For example, it would be inappropriate to expose a user's name,

address, telephone number, or billing information to a client that

merely presented a cookie which had been previously associated with

the user.

Similarly, HTTP State Management SHOULD NOT be used to authenticate

user requests if unauthorized requests might have undesirable side-

effects for the user, unless the user is aware of the potential for

such side-effects and explicitly consents to such use. For example,

a service which allowed a user to order merchandise with a single

"click", based entirely on the user's stored "cookies", could

inconvenience the user by requiring her to dispute charges to her

credit card, and/or return the unwanted merchandise, in the event

that the cookies were exposed to third parties.

Some uses of HTTP State Management to identify users may be

relatively harmless, for example, if the only information which can

be thus exposed belongs to the service, and the service will suffer

little harm from the exposure of such information.

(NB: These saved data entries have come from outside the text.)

import Summits.BirchSwinnertonDyer.BirchSwinnertonDyer.Theses.ShaPrimaryTransfer
import Summits.BirchSwinnertonDyer.BirchSwinnertonDyer.Theses.KolyvaginDepthDoor
import Summits.BirchSwinnertonDyer.BirchSwinnertonDyer.Theses.ShadowIsolation
import Summits.BirchSwinnertonDyer.BirchSwinnertonDyer.Theorems.ShaPrimaryTransferFiniteShaComponentTransferVersusX1
import Literature.NumberTheory.EllipticCurves.IwasawaLeadingTermProofs
import Literature.NumberTheory.EllipticCurves.BSDpVariableChangeProofs
import Literature.NumberTheory.EllipticCurves.BSDSelmerParityDokchitserProofs

/-!
# BirchSwinnertonDyer / ShaPrimaryTransfer — crux `OneFiniteShaComponent` (stmt-BirchSwinnertonDyer-22357):
# the door against the registered items, in Selmer coordinates, and its exact residue

Route `ShaPrimaryTransfer` (D-0145 LINE 2): O = `OneFiniteShaComponent` (stmt-22357: every elliptic `E/ℚ` has SOME
prime `p₀` with `t_{p₀}(E) = corank_{ℤ_{p₀}} Ш(E)[p₀^∞] = 0`). The companion file `…OneFiniteShaComponentKernelDoors`
(route-independent) certifies the door at 2 in the kernel at ranks 0, 1, 2. This helper file (prover seat
`bsd-line-spt-p1`, `--supports stmt-22357 --as helper`)
places O among the REGISTERED items and isolates its residue:

* §1 BY NAME (O is certified at every rank ≤ 2 in the companion file, `exists_oneFiniteShaComponent_instance_of_le_two`):
  on CM curves O ⟸ `KolyvaginDepthDoor.ShaCorankZeroAtOnePrimeOfCM` (stmt-21766; `HasCM` is a `j`-invariant property,
  so it passes to a minimal model); on the reducible sector (a good ordinary `p ≥ 5` with `E[p]` reducible)
  O ⟸ `ShadowIsolation.ShaCotorsionReducible` (stmt-15277). (O ⟸ KatoTransfer X1 and O ⟸ stmt-0132 are in the
  companion files `…VersusX1`, `…Slices`.)
* §2 SELMER COORDINATES (`Ш`-free): O ⟺ «every `E/ℚ` has a prime with `corank Sel_{p^∞} = rank`» ⟺ «… `≤ rank`».
* §3 THE PROVED SLICE AND THE EXACT RESIDUE: granting Gross–Zagier–Kolyvagin (named fact
  `rank_eq_analyticRank_of_analyticRank_le_one`) analytic rank ≤ 1 is doored at EVERY prime, and O is EQUIVALENT to
  its restriction to analytic rank ≥ 2 (also in Selmer coordinates) — where the kernel certifies doors curve by curve
  (companion file) but no class-wide handle is in print (`Ш(E)[p]` unbounded for `p ≤ 13`, barrier
  `TwoDescentDefectUnbounded`; a curve with `Ш_div` of positive corank at every prime is excluded by no theorem).

Nothing here proves O, T or BSD; O is conjecture-grade at analytic rank ≥ 2 (the weakest form of the finiteness of
`Ш`). References: R. Greenberg, LNM 1716 (1999), §1; V. Kolyvagin, *Euler systems* (1990), Thm. A; H. Darmon, CBMS
101 (2004), Thm. 3.22; J. H. Silverman, *AEC* 2nd ed., VIII.8.3, III.1.4(b), X.§4 Rem. 4.1.1.
-/

-- D-0017: single-problem summit, so `Summit.BirchSwinnertonDyer.BirchSwinnertonDyer.…` repeats a namespace BY DESIGN.
set_option linter.dupNamespace false

noncomputable section

namespace Summit.BirchSwinnertonDyer.BirchSwinnertonDyer.Theorems.ShaPrimaryTransferDoorsO

open scoped Classical
open Literature.NumberTheory.EllipticCurves
open WeierstrassCurve
open Summit.BirchSwinnertonDyer.BirchSwinnertonDyer.Theses.ShaPrimaryTransfer (OneFiniteShaComponent)
open Summit.BirchSwinnertonDyer.BirchSwinnertonDyer.Theses.KolyvaginDepthDoor (ShaCorankZeroAtOnePrimeOfCM)
open Summit.BirchSwinnertonDyer.BirchSwinnertonDyer.Theses.ShadowIsolation (ShaCotorsionReducible)

/-! ## §1 O against the registered items, by name -/

/-- **On CM curves, O ⟸ `KolyvaginDepthDoor.ShaCorankZeroAtOnePrimeOfCM` (stmt-BirchSwinnertonDyer-21766).** Pass to
a global minimal model `C • W` (tree `hasGlobalMinimalModel_rat_holds`); `HasCM` depends only on `j` (tree
`hasCM_iff_of_j_eq`, Mathlib `variableChange_j`); take 21766's prime there and carry `t_p = 0` back along `C`
(`…VersusX1.shaCorank_eq_zero_of_shaCorank_smul_eq_zero`). CONDITIONAL on the item `h21766` only. [cite: SilvermanAEC2009, VIII.8.3 and III.1.4(b)] -/
theorem oneFiniteShaComponent_of_hasCM_of_shaCorankZeroAtOnePrimeOfCM (h21766 : ShaCorankZeroAtOnePrimeOfCM)
    (W : WeierstrassCurve ℚ) [W.IsElliptic] (hCM : W.HasCM) :
    ∃ (p : ℕ) (_ : Fact p.Prime), W.shaCorank p = 0 := by
  obtain ⟨C, hC⟩ := hasGlobalMinimalModel_rat_holds W
  haveI := hC
  have hCM' : (C • W).HasCM := (hasCM_iff_of_j_eq (W.variableChange_j C)).2 hCM
  obtain ⟨p, hp, -, -, -, h0⟩ := h21766 (C • W) hCM'
  exact ⟨p, hp, ShaPrimaryTransferVersusX1.shaCorank_eq_zero_of_shaCorank_smul_eq_zero W C p h0⟩

/-- **On the reducible sector, O ⟸ `ShadowIsolation.ShaCotorsionReducible` (stmt-BirchSwinnertonDyer-15277)**: a
global minimal `E/ℚ` with a good ordinary prime `p ≥ 5` at which `E[p]` is REDUCIBLE (a rational `p`-isogeny) is
doored at that `p`, granting 15277. CONDITIONAL on the item `h15277` only. [folklore] -/
theorem door_of_shaCotorsionReducible (h15277 : ShaCotorsionReducible) (W : WeierstrassCurve ℚ) [W.IsElliptic]
    [W.IsGloballyMinimal] (p : ℕ) [hp : Fact p.Prime] (h5 : 5 ≤ p) (hgood : W.HasGoodReductionAtPrime p)
    (hord : ¬ (p : ℤ) ∣ W.frobeniusTrace p) (hred : ¬ W.HasIrreducibleModPGaloisRep p) :
    ∃ (q : ℕ) (_ : Fact q.Prime), W.shaCorank q = 0 :=
  ⟨p, hp, h15277 W p h5 hgood hord hred⟩

/-! ## §2 O in Selmer coordinates -/

/-- **O ⟺ «every elliptic `E/ℚ` has a prime `p` with `corank_{ℤ_p} Sel_{p^∞}(E/ℚ) = rank E(ℚ)`»** (Greenberg's
identity `corank Sel_{p^∞} = rank + t_p`, tree `selmerCorank_eq_mordellWeilRank_add_holds`).
[cite: Greenberg1999LNM, §1 pp. 54–57] -/
theorem oneFiniteShaComponent_iff_selmerCorank_eq :
    OneFiniteShaComponent ↔ ∀ (W : WeierstrassCurve ℚ) [W.IsElliptic],
      ∃ (p : ℕ) (_ : Fact p.Prime), W.selmerCorank p = W.mordellWeilRank := by
  constructor
  · intro h W _
    obtain ⟨p, hp, h0⟩ := h W
    have hid := W.selmerCorank_eq_mordellWeilRank_add_holds p
    exact ⟨p, hp, by omega⟩
  · intro h W _
    obtain ⟨p, hp, h0⟩ := h W
    have hid := W.selmerCorank_eq_mordellWeilRank_add_holds p
    exact ⟨p, hp, by omega⟩

/-- **O ⟺ «every elliptic `E/ℚ` has a prime `p` with `corank Sel_{p^∞}(E/ℚ) ≤ rank E(ℚ)`»** (`≥` is Kummer theory,
free). [cite: Greenberg1999LNM, §1 pp. 54–57] -/
theorem oneFiniteShaComponent_iff_selmerCorank_le :
    OneFiniteShaComponent ↔ ∀ (W : WeierstrassCurve ℚ) [W.IsElliptic],
      ∃ (p : ℕ) (_ : Fact p.Prime), W.selmerCorank p ≤ W.mordellWeilRank := by
  rw [oneFiniteShaComponent_iff_selmerCorank_eq]
  refine ⟨fun h W _ => ?_, fun h W _ => ?_⟩
  · obtain ⟨p, hp, h0⟩ := h W
    exact ⟨p, hp, h0.le⟩
  · obtain ⟨p, hp, h0⟩ := h W
    have hid := W.selmerCorank_eq_mordellWeilRank_add_holds p
    exact ⟨p, hp, by omega⟩

/-! ## §3 The proved slice (analytic rank ≤ 1) and the exact residue of O -/

/-- **Below analytic rank 2 every prime is a door prime**, granting Gross–Zagier–Kolyvagin (named fact
`rank_eq_analyticRank_of_analyticRank_le_one`: `ord_{s=1} L(E,s) ≤ 1 ⟹ rank = ord ∧ Ш(E/ℚ)` finite).
CONDITIONAL on `hGZK`. [cite: Kolyvagin1990, Thm. A] [cite: Darmon2004, Thm. 3.22] -/
theorem door_of_analyticRank_le_one (hGZK : rank_eq_analyticRank_of_analyticRank_le_one)
    (W : WeierstrassCurve ℚ) [W.IsElliptic] (hr : W.analyticRank ≤ 1) (p : ℕ) [Fact p.Prime] :
    W.shaCorank p = 0 :=
  haveI := (hGZK W hr).2
  W.shaCorank_eq_zero_of_finite p

/-- O for curves of analytic rank ≤ 1, granting GZK. CONDITIONAL on `hGZK`. [cite: Kolyvagin1990, Thm. A] -/
theorem oneFiniteShaComponent_of_analyticRank_le_one (hGZK : rank_eq_analyticRank_of_analyticRank_le_one)
    (W : WeierstrassCurve ℚ) [W.IsElliptic] (hr : W.analyticRank ≤ 1) :
    ∃ (p : ℕ) (_ : Fact p.Prime), W.shaCorank p = 0 :=
  ⟨2, ⟨Nat.prime_two⟩, door_of_analyticRank_le_one hGZK W hr 2⟩

/-- **The exact open residue of O.** Granting Gross–Zagier–Kolyvagin, O is EQUIVALENT to its restriction to analytic
rank ≥ 2 — where the kernel certifies doors curve by curve (companion file) but no class-wide handle is in print. CONDITIONAL on `hGZK` (only
the direction residue ⟹ O uses it). [cite: Kolyvagin1990, Thm. A] -/
theorem oneFiniteShaComponent_iff_kernel_of_GZK (hGZK : rank_eq_analyticRank_of_analyticRank_le_one) :
    OneFiniteShaComponent ↔ ∀ (W : WeierstrassCurve ℚ) [W.IsElliptic], 2 ≤ W.analyticRank →
      ∃ (p : ℕ) (_ : Fact p.Prime), W.shaCorank p = 0 := by
  refine ⟨fun h W _ _ => h W, fun h W _ => ?_⟩
  rcases Nat.lt_or_ge W.analyticRank 2 with hlt | hge
  · exact oneFiniteShaComponent_of_analyticRank_le_one hGZK W (by omega)
  · exact h W hge

/-- **The residue in Selmer coordinates.** Granting GZK, O ⟺ «every elliptic `E/ℚ` of analytic rank ≥ 2 has a prime
`p` with `corank Sel_{p^∞}(E/ℚ) ≤ rank E(ℚ)`» — Selmer coranks and known points only. CONDITIONAL on `hGZK`.
[cite: Kolyvagin1990, Thm. A] [cite: Greenberg1999LNM, §1 pp. 54–57] -/
theorem oneFiniteShaComponent_iff_kernel_selmer_of_GZK (hGZK : rank_eq_analyticRank_of_analyticRank_le_one) :
    OneFiniteShaComponent ↔ ∀ (W : WeierstrassCurve ℚ) [W.IsElliptic], 2 ≤ W.analyticRank →
      ∃ (p : ℕ) (_ : Fact p.Prime), W.selmerCorank p ≤ W.mordellWeilRank := by
  rw [oneFiniteShaComponent_iff_kernel_of_GZK hGZK]
  refine ⟨fun h W _ h2 => ?_, fun h W _ h2 => ?_⟩
  · obtain ⟨p, hp, h0⟩ := h W h2
    have hid := W.selmerCorank_eq_mordellWeilRank_add_holds p
    exact ⟨p, hp, by omega⟩
  · obtain ⟨p, hp, h0⟩ := h W h2
    have hid := W.selmerCorank_eq_mordellWeilRank_add_holds p
    exact ⟨p, hp, by omega⟩

end Summit.BirchSwinnertonDyer.BirchSwinnertonDyer.Theorems.ShaPrimaryTransferDoorsO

3. User Interface Considerations for HTTP State Management

HTTP State Management has been very controversial because of its

potential to expose information about a user's browsing habits to

third parties, without the knowledge or consent of the user. While

such exposure is possible, this is less a flaw in the protocol itself

than a failure of HTTP client implementations (and of some providers

of HTTP-based services) to protect users' interests.

As implied above, there are other ways to maintain session state than

using HTTP State Management, and therefore other ways in which users'

browsing habits can be tracked. Indeed, it is difficult to imagine

how the HTTP protocol or an HTTP client could actually prevent a

service from disclosing a user's "click trail" to other parties if

the service chose to do so. Protection of such information from

inappropriate exposure must therefore be the responsibility of the

service. HTTP client implementations inherently cannot provide such

protection, though they can implement countermeasures which make it

more difficult for HTTP State Management to be used as the mechanism

by which such information is exposed.

It is arguable that HTTP clients should provide more protection in

general against inappropriate exposure of tracking information,

regardless of whether the exposure were facilitated by use of HTTP

State Management or by some other means. However, issues related to

other mechanisms are beyond the scope of this memo.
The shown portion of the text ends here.